Upgrades to the town’s sewer system and plant are nearly complete, according to Elliott. He said the project is ready for its final inspection of the project by the town staff, engineers for the wastewater treatment plant and HUD’s rural development representative.

Police Chief Ricky Wilkinson said he is waiting on additional bid information for replacing the radios currently used by the officers while on patrol. Currently, due to a change made by the Sheriff’s Department last year, his men cannot communicate directly with road deputies, unless they call them via cell phone. Also, there are still areas within the town that are “dead zones” where there is no radio contact. An upgrade to the system with additional repeater could resolve that problem.

Jones said he and Dave McCormack of Waukeshaw Development are nearly finished processing the paperwork which will allow McCormack to begin renovations to the Planter’s Warehouse.

He shared the news that he has asked the town’s legal counsel to provide guidance on how best to proceed against derelict property owners. Several local homeowners and businesses already have received letters advising them they are not in compliance with the town’s ordinances.
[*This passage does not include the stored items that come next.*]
/-
Copyright: the b2b-balaban T⁴-continuum CRUX team, row NE7b OWNER lineage `t4-ne7b-p1` (gen 144). Project licence.
-/
import Summits.QuantumFields.BalabanUV.T4Continuum.Spine.NE7b.SupFifthKernelGroupsOne
import Summits.QuantumFields.BalabanUV.T4Continuum.Spine.NE7b.SupFifthKernelGroupFour
import Summits.QuantumFields.BalabanUV.T4Continuum.Spine.NE7b.SupFifthKernelGroupFive
import Mathlib.Analysis.Calculus.LineDeriv.Basic

/-!
# THE ORDER-FIVE KERNEL LETTER OF THE FLUCTUATION STEP, ASSEMBLED, GENERAL `Γ = AAᵀ` (SCOPING (d15′)(vi) — THE END of order five's
# letter; the analogue of (523)).  (521) displays `∂⁴W(ψ)[e_y,e_z,e_t,e_s]` as `⟨D⟩ − Σ₄Cov(C,A) − Σ₃Cov(B,B) + Σ₆κ₃ᶜ(B,A,A) − u₄`; its
# derivative along `ψ + σe_x` at `σ = 0` is the fifth derivative, row index `x` in the differentiation slot; (591)–(594) give it group by
# group as the 52 placements `⟨E⟩ − 5Cov(D,A) − 10Cov(C,B) + 10κ₃ᶜ(C,A,A) + 15κ₃ᶜ(B,B,A) − 10u₄(B,A,A,A) + u₅`, (597)–(599) bound each group's
# row sum by the pieces (558)–(580), and this file adds them up: `Σ_{y,z,t,s} |∂⁵W(ψ)[e_x;e_y,e_z,e_t,e_s]| ≤ κ₅r + (4αr·k5r·αc·hc +
# hr·αr·αc·k5c + 6αr·k4r·αc·k3c + 4αr·k3r·αc·k4c)·dr·dc∕(1−lamA) + 10·n₃·4√(M_C K)S² + 15·n²·4√(M_B K)S² + 10·n·C₄·16S′³ + C₅·576S₁⁴`
# UNIFORMLY IN `ψ`, `x` AND THE VOLUME, `Γ = AAᵀ` singular, NO precision condition; with (484)∕(483)∕(535) (orders 2–4) the kernel-letter
# class is typed through ORDER FIVE, the last order at `d = 4` ((431)∕(433)) (row NE7b, node U5c; (591)–(599) BY NAME; [folklore];
# Gross 1979 ∕ Künsch 1982 territory)

Cell `pub-balaban`, sub-cell `t4`, spine estimate NE7b (`T4WeightBudget.RelWeightBound`; the cell's OWN estimate — NOT PRINTED in
[Bałaban 1983–89], NOT PROVED).  Crux-route work under `Spine/NE7b/` by the row OWNER (`t4-ne7b-p1` gen 144, file (600)) under FREEZE
(0)'s crux-prover clause; NOTHING of Bałaban's is named as a Lean object, valued or asserted; no `T4Continuum/Support` leaf typed; no
`def`, no notation ((521)'s centred display WRITTEN OUT under Mathlib's `lineDeriv` = `deriv` along `ψ + σe_x` at `0`); zero `sorry`.  Imports (BY NAME): the OWNER's (597)–(599).

WHAT IS PROVED ([folklore]): THE END **`whitened_fifth_kernel_letter`**; toy.

HONEST (what this is NOT).  Letters only: the GEOMETRY letters are NOT discharged here for the road's finite-range factor (next file); the
order-5 block of the kernel-letter CLASS MAP (entry majorant, slot letters, Schur (536), `κ₅⁺`), the `C⁵` repackaging and the class-map
ITERATION ((d14)(3)) are NOT typed.  Scalar skeleton ((A3), NC-NE7b-α UNRULED); nothing of Bałaban's asserted.  BY-NAME EFFECT ON THE WALL:
NONE.  NE7b NOT PRINTED ∕ NOT PROVED; spine PROVED 0∕9; rung (B)+1 — the programme's measures remain FINITE-torus statements; NOT the mass gap,
NOT Clay.  HONEST DEPENDENCY: continuum YM on T⁴ ⇐ BetaPertH ∧ nine spine estimates (0∕9 proved); BetaPertH ⇐ (D1) ∧ (D4) ∧ CAP+tail; G-an2-4
gates asym, D1 and NE2∕3∕4.
-/

set_option autoImplicit false
set_option maxSynthPendingDepth 4

noncomputable section

namespace Summit.QuantumFields.BalabanUV.T4Continuum.NE7b.SupWhitenedFifthKernelLetter

open MeasureTheory ProbabilityTheory Finset Real Matrix
open scoped BigOperators Matrix
open SupWhitenedMomentLetters (posSemidef_AAT)
open SupFifthFormGroupsOne (hasDerivAt_display4_mean_line hasDerivAt_display4_covCA_line hasDerivAt_display4_covBB_line)
open SupFifthFormGroupFour (hasDerivAt_display4_kappa3B_line)
open SupFifthFormGroupFourTwo (hasDerivAt_display4_kappa3A_line)
open SupFifthFormGroupFive (hasDerivAt_display4_u4_line)
open SupFifthKernelSums (sum4_abs_split_fifth)
open SupFifthKernelGroupsOne (fifth_kernel_group_mean fifth_kernel_group_covCA fifth_kernel_group_covBB)
open SupFifthKernelGroupFour (fifth_kernel_group_kappa3B fifth_kernel_group_kappa3A)
open SupFifthKernelGroupFive (hasDerivAt_sum33 fifth_kernel_group_u4)

variable {ι κ : Type} [Fintype ι] [DecidableEq ι] [Fintype κ] [DecidableEq κ]

variable {U : EuclideanSpace ℝ ι → ℝ} {U' : EuclideanSpace ℝ ι → EuclideanSpace ℝ ι →L[ℝ] ℝ}
  {U'' : EuclideanSpace ℝ ι → EuclideanSpace ℝ ι →L[ℝ] EuclideanSpace ℝ ι →L[ℝ] ℝ}
  {U₃ : EuclideanSpace ℝ ι → EuclideanSpace ℝ ι →L[ℝ] EuclideanSpace ℝ ι →L[ℝ] EuclideanSpace ℝ ι →L[ℝ] ℝ}
  {U₄ : EuclideanSpace ℝ ι → EuclideanSpace ℝ ι →L[ℝ] EuclideanSpace ℝ ι →L[ℝ] EuclideanSpace ℝ ι →L[ℝ] EuclideanSpace ℝ ι →L[ℝ] ℝ}
  {U₅ : EuclideanSpace ℝ ι →
    EuclideanSpace ℝ ι →L[ℝ] EuclideanSpace ℝ ι →L[ℝ] EuclideanSpace ℝ ι →L[ℝ] EuclideanSpace ℝ ι →L[ℝ] EuclideanSpace ℝ ι →L[ℝ] ℝ}
  {Hk : ι → ι → ℝ} {K3 : ι → ι → ι → ℝ} {K4 : ι → ι → ι → ι → ℝ} {K5 : ι → ι → ι → ι → ι → ℝ} {A : Matrix ι κ ℝ} {D : κ → κ → ℝ}
  {γop κ₀ κ₁ κ₂ κ₃ κ₄ κ₅ κ₅r a τ δ θp lam lamA αr αc hr hc k3r k3c k4r k4c k5r k5c γ dr dc dθ dθ' αθ βθ S S' S₁ n₃ : ℝ} {θ : κ → κ → ℝ}
  {σ : ι → κ → ℝ} {ρ r : ι → ι → ℝ} {n : ℕ}

/-! ## §1. THE END: the order-five kernel letter -/

section TheEnd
A few recipients took the letters to heart and addressed the issues, and some others made some initial progress towards cleaning up their properties but slacked off, and a few either ignored the letter or after taking steps to clean up the property, have backtracked in their efforts.

Jones said he was looking at additional enforcement measures, including sending the town in to make repairs or clean up and then billing the property owner or placing a lien on the real estate.